More than a month later the area still looked like a war zone with dangling electrical wires and a wary atmosphere. The neighborhood was surrounded by Iraqi Army checkpoints, the soldiers tense and unsmiling as they checked identification cards and opened car trunks to search for guns. The units were not from Diwaniya.

The head of Mr. Sadr’s Diwaniya office, Sheik Haider al-Nadir, fled to Najaf. “I was afraid of being arrested,” he said. “Sometimes they arrest people with no excuse.”

A soft-spoken cleric, Mr. Nadir said Mr. Sadr’s organization was being wrongly accused of fomenting the troubles in Diwaniya, but granted that many groups involved in “bad activities” were using Mr. Sadr’s name. Others agree that some criminal gangs are trying to burnish their image by claiming a connection to Mr. Sadr.

With provincial elections approaching, the Sadr movement believes that the Supreme Iraqi Islamic Council and the governor want to weaken them by accusing those aligned with Mr. Sadr of causing the problems in the city. The election has been delayed, and Mr. Sadr’s supporters believe that the reason was to give the Supreme Islamic Iraqi Council time to reduce his appeal.

For people here, the competing rivalries breed confusion and fear. They do not know whom to trust. “You couldn’t tell which side was responsible for kidnappings, for killings,” said Abu Faris, the senior Diwaniya official who works with the provincial council.

“And if you looked at the victims, they were all kinds of people: police, workers, professors,” he said. “They were from different groups.”

The unease was palpable on a recent visit to Diwaniya. At a checkpoint at the city’s borders, the police stopped several cars with out-of-town license plates and held the occupants, including a reporter for The New York Times, saying the city was not safe. After relenting, they begged the visitors not to tell the next checkpoint, run by the Iraqi Army, that the police had let them into the town.

“They do not like us, they will try to make trouble for us,” said a police lieutenant, Hussain Ali. He added that there were rumors that the governor was going to dismiss 350 members of the police force. “Why are they trying to do this? We will be left penniless, our families and children without a livelihood, and we are accused of nothing.”

At the next checkpoint, stony-faced Iraqi soldiers looked suspiciously at the Baghdad license plates but let the cars through. A few hundred feet farther on, however, outside the compound that housed the governor’s office, uniformed gunmen who would not say whether they were with the police or the army blocked entry even to the government parking lot. There seemed to be no communication between the various checkpoints and no agreed upon rules.

By the time the reporter left the city, the tone of the encounter with the police had changed from threatening to a plea for help. Mr.
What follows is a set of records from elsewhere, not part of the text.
import Mathlib.LinearAlgebra.Dual.Lemmas
import Mathlib.Algebra.Field.ZMod
import Mathlib.GroupTheory.Subgroup.Center
import Mathlib.Algebra.BigOperators.Pi
import Mathlib.Tactic.Group
import Mathlib.Tactic.FinCases
import Mathlib.Tactic.Abel
import HarnessLib

/-!
# Route ConvexRankGates, crux `Capture` (stmt-PneNP-2659), line `csp-spine-meet-to-join`, Stub 3b:
# the CENTRAL CERTIFICATE lemma

The group-theoretic engine behind the capture of coset CSPs over class-2 2-groups (continuation lead c1,
2026-08-16). Let `P` be a group, `e : Multiplicative Zadd →* P` a homomorphism from an `𝔽₂`-vector
space into the CENTRE of `P` (the central layer), `H j ≤ P` subgroups and `g j ∈ P` coset
representatives (`j ∈ ι`, the selected constraints). Suppose the quotient instance modulo the central
layer is solvable, witnessed by `x₀ = g j * p₀ j * e (ζ₀ j)` with `p₀ j ∈ H j` for every `j`, but the
instance itself is not: no `y` lies in every coset `g j • H j`. Then there is a CERTIFICATE: linear
functionals `θ j : Zadd →ₗ[ZMod 2] ZMod 2` such that (a) `θ j` kills the central elements of `H j`,
(b) `∑ j, θ j = 0` (the diagonal is killed), and (c) for EVERY lift `x = g j * p j * e (ζ j)`
(`p j ∈ H j`) of every solution of the quotient instance, `∑ j, θ j (ζ j) = 1`.

Proof: in the `𝔽₂`-space `ι → Zadd` the decomposition vectors of the elements of `⋂ j, H j · e(Zadd)`
form a submodule `Gen` (products of lifts decompose coordinatewise — the obstruction map is a
HOMOMORPHISM because the layer is central), `K = {t | ∃ z, ∀ j, e (t j + z) ∈ H j}` is a submodule,
unsolvability says `ζ₀ ∉ Gen ⊔ K`, and a linear functional separating `ζ₀` from `Gen ⊔ K`
(`Submodule.exists_dual_map_eq_bot_of_notMem`) is the certificate. With it, emptiness of an
intersection of selected cosets (a MEET) becomes an `𝔽₂`-linear condition on the lifts of the quotient
solutions — the step that turns coset CSPs over `D₄`, `Q₈`, extraspecial 2-groups, … into ONE LIN gate.
[folklore]
-/

namespace Summit.PneNP.PneNP.Cruxes.Capture.CspSpineMeetToJoin

set_option linter.dupNamespace false -- `Summit.PneNP.PneNP.…`: summit = sub-problem (D-0017)

open Multiplicative

/-- **Central certificate lemma** (binder form). `e` maps an `𝔽₂`-vector space into the centre of `P`;
the quotient instance is solvable through `x₀ = g j * p₀ j * e (ζ₀ j)` (`p₀ j ∈ H j`) but
`⋂ j, g j • H j = ∅`. Then some linear functionals `θ j` kill the central parts of the `H j`, sum to
zero, and sum to `1` on the decomposition vector of every lift of every solution of the quotient
instance. [folklore] -/
theorem central_certificate' {P : Type*} [Group P] {Zadd : Type*} [AddCommGroup Zadd]
    [Module (ZMod 2) Zadd] (e : Multiplicative Zadd →* P) {ι : Type*} [Fintype ι] [DecidableEq ι]
    (H : ι → Subgroup P) (hcen : ∀ z, e z ∈ Subgroup.center P)
    (g : ι → P) (x₀ : P) (p₀ : ι → P) (ζ₀ : ι → Zadd) (hp₀ : ∀ j, p₀ j ∈ H j)
    (hx₀ : ∀ j, x₀ = g j * p₀ j * e (ofAdd (ζ₀ j)))
    (hunsat : ¬ ∃ y : P, ∀ j, (g j)⁻¹ * y ∈ H j) :
    ∃ θ : ι → (Zadd →ₗ[ZMod 2] ZMod 2),
      (∀ j (ζ : Zadd), e (ofAdd ζ) ∈ H j → θ j ζ = 0) ∧
      (∀ ζ : Zadd, ∑ j, θ j ζ = 0) ∧
      ∀ (x : P) (p : ι → P) (ζ : ι → Zadd), (∀ j, p j ∈ H j) →
        (∀ j, x = g j * p j * e (ofAdd (ζ j))) → ∑ j, θ j (ζ j) = 1 := by
  classical
  have zmod2 : ∀ c : ZMod 2, c = 0 ∨ c = 1 := by decide
  haveI : Fact (Nat.Prime 2) := ⟨Nat.prime_two⟩
  -- `Gen`: decomposition vectors of the elements of `⋂ j, H j · e(Zadd)`
  let Gen : Submodule (ZMod 2) (ι → Zadd) :=
    { carrier := {t | ∃ w : P, ∃ p : ι → P, (∀ j, p j ∈ H j) ∧ ∀ j, w = p j * e (ofAdd (t j))}
      zero_mem' := ⟨1, fun _ => 1, fun j => (H j).one_mem, fun j => by simp⟩
      add_mem' := by
        rintro t t' ⟨w, p, hp, hw⟩ ⟨w', p', hp', hw'⟩
        refine ⟨w * w', fun j => p j * p' j, fun j => (H j).mul_mem (hp j) (hp' j), fun j => ?_⟩
        have hc : e (ofAdd (t j)) * p' j = p' j * e (ofAdd (t j)) :=
          ((Subgroup.mem_center_iff.1 (hcen (ofAdd (t j)))) (p' j)).symm
        calc w * w' = p j * e (ofAdd (t j)) * (p' j * e (ofAdd (t' j))) := by rw [hw j, hw' j]
          _ = p j * (e (ofAdd (t j)) * p' j) * e (ofAdd (t' j)) := by group
          _ = p j * (p' j * e (ofAdd (t j))) * e (ofAdd (t' j)) := by rw [hc]
          _ = p j * p' j * (e (ofAdd (t j)) * e (ofAdd (t' j))) := by group
          _ = p j * p' j * e (ofAdd ((t + t') j)) := by rw [← map_mul, ← ofAdd_add, Pi.add_apply]
      smul_mem' := by
        rintro c t ht
        rcases zmod2 c with rfl | rfl
        · rw [zero_smul]
          exact ⟨1, fun _ => 1, fun j => (H j).one_mem, fun j => by simp⟩
        · rw [one_smul]; exact ht }
  -- `K`: the diagonal plus the central parts of the `H j`
  let K : Submodule (ZMod 2) (ι → Zadd) :=
    { carrier := {t | ∃ z : Zadd, ∀ j, e (ofAdd (t j + z)) ∈ H j}
      zero_mem' := ⟨0, fun j => by simp [(H j).one_mem]⟩
      add_mem' := by
        rintro t t' ⟨z, hz⟩ ⟨z', hz'⟩
        refine ⟨z + z', fun j => ?_⟩
        have := (H j).mul_mem (hz j) (hz' j)
        rw [← map_mul, ← ofAdd_add] at this
        convert this using 3
        simp only [Pi.add_apply]; abel
      smul_mem' := by
        rintro c t ⟨z, hz⟩
        rcases zmod2 c with rfl | rfl
        · exact ⟨0, fun j => by simp [(H j).one_mem]⟩
        · exact ⟨z, fun j => by simpa using hz j⟩ }
  set W : Submodule (ZMod 2) (ι → Zadd) := Gen ⊔ K with hW
  -- unsolvability keeps `ζ₀` out of `W`
  have hζ₀ : ζ₀ ∉ W := by
    intro hmem
    rw [Submodule.mem_sup] at hmem
    obtain ⟨t, ⟨w, p, hp, hw⟩, κ, ⟨z, hz⟩, htk⟩ := hmem
    apply hunsat
    refine ⟨x₀ * w⁻¹ * e (ofAdd z), fun j => ?_⟩
    have hζ : ζ₀ j = t j + κ j := by rw [← htk]; rfl
    have hcw : w * e (ofAdd (κ j)) = e (ofAdd (κ j)) * w :=
      (Subgroup.mem_center_iff.1 (hcen (ofAdd (κ j)))) w
    have hx : x₀ = g j * p₀ j * (p j)⁻¹ * e (ofAdd (κ j)) * w := by
      have hw' : e (ofAdd (t j)) = (p j)⁻¹ * w := by rw [hw j]; group
      calc x₀ = g j * p₀ j * e (ofAdd (ζ₀ j)) := hx₀ j
        _ = g j * p₀ j * (e (ofAdd (t j)) * e (ofAdd (κ j))) := by
            rw [hζ, ofAdd_add, map_mul]
        _ = g j * p₀ j * ((p j)⁻¹ * w * e (ofAdd (κ j))) := by rw [hw']
        _ = g j * p₀ j * ((p j)⁻¹ * (e (ofAdd (κ j)) * w)) := by rw [mul_assoc ((p j)⁻¹), hcw]
        _ = g j * p₀ j * (p j)⁻¹ * e (ofAdd (κ j)) * w := by group
    have : (g j)⁻¹ * (x₀ * w⁻¹ * e (ofAdd z)) = p₀ j * (p j)⁻¹ * e (ofAdd (κ j + z)) := by
      rw [hx, ofAdd_add, map_mul]; group
    rw [this]
    exact (H j).mul_mem ((H j).mul_mem (hp₀ j) ((H j).inv_mem (hp j))) (hz j)
  -- separate `ζ₀` from `W` by a linear functional
  haveI : Module.Free (ZMod 2) ((ι → Zadd) ⧸ W) :=
    Module.Free.of_divisionRing (ZMod 2) ((ι → Zadd) ⧸ W)
  obtain ⟨f, hf0, hfW⟩ := Submodule.exists_dual_map_eq_bot_of_notMem hζ₀ Module.Projective.of_free
  have hfW' : ∀ t ∈ W, f t = 0 := fun t ht => by
    have : f t ∈ W.map f := Submodule.mem_map_of_mem ht
    rwa [hfW, Submodule.mem_bot] at this
  have hf1 : f ζ₀ = 1 := by
    rcases zmod2 (f ζ₀) with h | h
    · exact absurd h hf0
    · exact h
  refine ⟨fun j => f.comp (LinearMap.single (ZMod 2) (fun _ : ι => Zadd) j), ?_, ?_, ?_⟩
  · -- (a) central elements of `H j` are killed: `single j ζ ∈ K ⊆ W`
    intro j ζ hζ
    refine hfW' _ (Submodule.mem_sup_right ⟨0, fun i => ?_⟩)
    by_cases hij : i = j
    · subst hij; simpa using hζ
    · simp [Pi.single_eq_of_ne hij, (H i).one_mem]
  · -- (b) the diagonal is killed: `(fun _ => ζ) ∈ K ⊆ W` with `z = ζ` (`ζ + ζ = 0`)
    intro ζ
    have hsum : ∑ j, f.comp (LinearMap.single (ZMod 2) (fun _ : ι => Zadd) j) ζ =
        f (∑ j, Pi.single j ζ) := by
      rw [map_sum]; rfl
    rw [hsum, Finset.univ_sum_single]
    refine hfW' _ (Submodule.mem_sup_right ⟨ζ, fun j => ?_⟩)
    have h2 : ζ + ζ = 0 := by
      have := (two_smul (ZMod 2) ζ).symm
      rwa [show (2 : ZMod 2) = 0 from rfl, zero_smul] at this
    simp [h2, (H j).one_mem]
  · -- (c) every lift of every solution of the quotient instance: `ζ - ζ₀ ∈ Gen ⊆ W`
    intro x p ζ hp hx
    have hsum : ∑ j, f.comp (LinearMap.single (ZMod 2) (fun _ : ι => Zadd) j) (ζ j) = f ζ := by
      rw [show f ζ = f (∑ j, Pi.single j (ζ j)) by rw [Finset.univ_sum_single ζ], map_sum]; rfl
    rw [hsum]
    have hgen : ζ - ζ₀ ∈ W := by
      refine Submodule.mem_sup_left ⟨x₀⁻¹ * x, fun j => (p₀ j)⁻¹ * p j,
        fun j => (H j).mul_mem ((H j).inv_mem (hp₀ j)) (hp j), fun j => ?_⟩
      have hc : (e (ofAdd (ζ₀ j)))⁻¹ * ((p₀ j)⁻¹ * p j) = (p₀ j)⁻¹ * p j * (e (ofAdd (ζ₀ j)))⁻¹ :=
        ((Subgroup.mem_center_iff.1 ((Subgroup.center P).inv_mem (hcen (ofAdd (ζ₀ j)))))
          ((p₀ j)⁻¹ * p j)).symm
      have hE : (e (ofAdd (ζ₀ j)))⁻¹ * e (ofAdd (ζ j)) = e (ofAdd ((ζ - ζ₀) j)) := by
        rw [← map_inv, ← map_mul, ← ofAdd_neg, ← ofAdd_add, Pi.sub_apply, neg_add_eq_sub]
      calc x₀⁻¹ * x = (g j * p₀ j * e (ofAdd (ζ₀ j)))⁻¹ * (g j * p j * e (ofAdd (ζ j))) := by
            rw [← hx₀ j, ← hx j]
        _ = (e (ofAdd (ζ₀ j)))⁻¹ * ((p₀ j)⁻¹ * p j) * e (ofAdd (ζ j)) := by group
        _ = (p₀ j)⁻¹ * p j * (e (ofAdd (ζ₀ j)))⁻¹ * e (ofAdd (ζ j)) := by rw [hc]
        _ = (p₀ j)⁻¹ * p j * e (ofAdd ((ζ - ζ₀) j)) := by rw [mul_assoc, hE]
    have : f ζ = f ζ₀ + f (ζ - ζ₀) := by rw [← map_add]; congr 1; abel
    rw [this, hf1, hfW' _ hgen, add_zero]

/-- **Central certificate lemma** (registered sub-goal `central_certificate` of stmt-PneNP-2659, stated
as one closed proposition): see `central_certificate'`. [folklore] -/
theorem central_certificate : ∀ {P : Type*} [Group P] {Zadd : Type*} [AddCommGroup Zadd]
    [Module (ZMod 2) Zadd] (e : Multiplicative Zadd →* P) {ι : Type*} [Fintype ι] [DecidableEq ι]
    (H : ι → Subgroup P), (∀ z, e z ∈ Subgroup.center P) → ∀ (g : ι → P) (x₀ : P) (p₀ : ι → P)
    (ζ₀ : ι → Zadd), (∀ j, p₀ j ∈ H j) → (∀ j, x₀ = g j * p₀ j * e (Multiplicative.ofAdd (ζ₀ j))) →
    (¬ ∃ y : P, ∀ j, (g j)⁻¹ * y ∈ H j) → ∃ θ : ι → (Zadd →ₗ[ZMod 2] ZMod 2),
    (∀ j (ζ : Zadd), e (Multiplicative.ofAdd ζ) ∈ H j → θ j ζ = 0) ∧ (∀ ζ : Zadd, ∑ j, θ j ζ = 0) ∧
    ∀ (x : P) (p : ι → P) (ζ : ι → Zadd), (∀ j, p j ∈ H j) →
    (∀ j, x = g j * p j * e (Multiplicative.ofAdd (ζ j))) → ∑ j, θ j (ζ j) = 1 :=
  fun e _ _ _ H hcen g x₀ p₀ ζ₀ hp₀ hx₀ hunsat =>
    central_certificate' e H hcen g x₀ p₀ ζ₀ hp₀ hx₀ hunsat

end Summit.PneNP.PneNP.Cruxes.Capture.CspSpineMeetToJoin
Ali and two of his police officer colleagues apologized for not having air-conditioning at the police station, but explained that their generator was broken. They were making tea on a small gas stove. But the worst came at night, Mr. Ali said.

“Please, if you speak to the governor, please ask him to fix our generator,” he said. “At night our checkpoint sinks into darkness and we cannot see if someone is about to attack us.”

An Iraqi employee of The New York Times contributed reporting.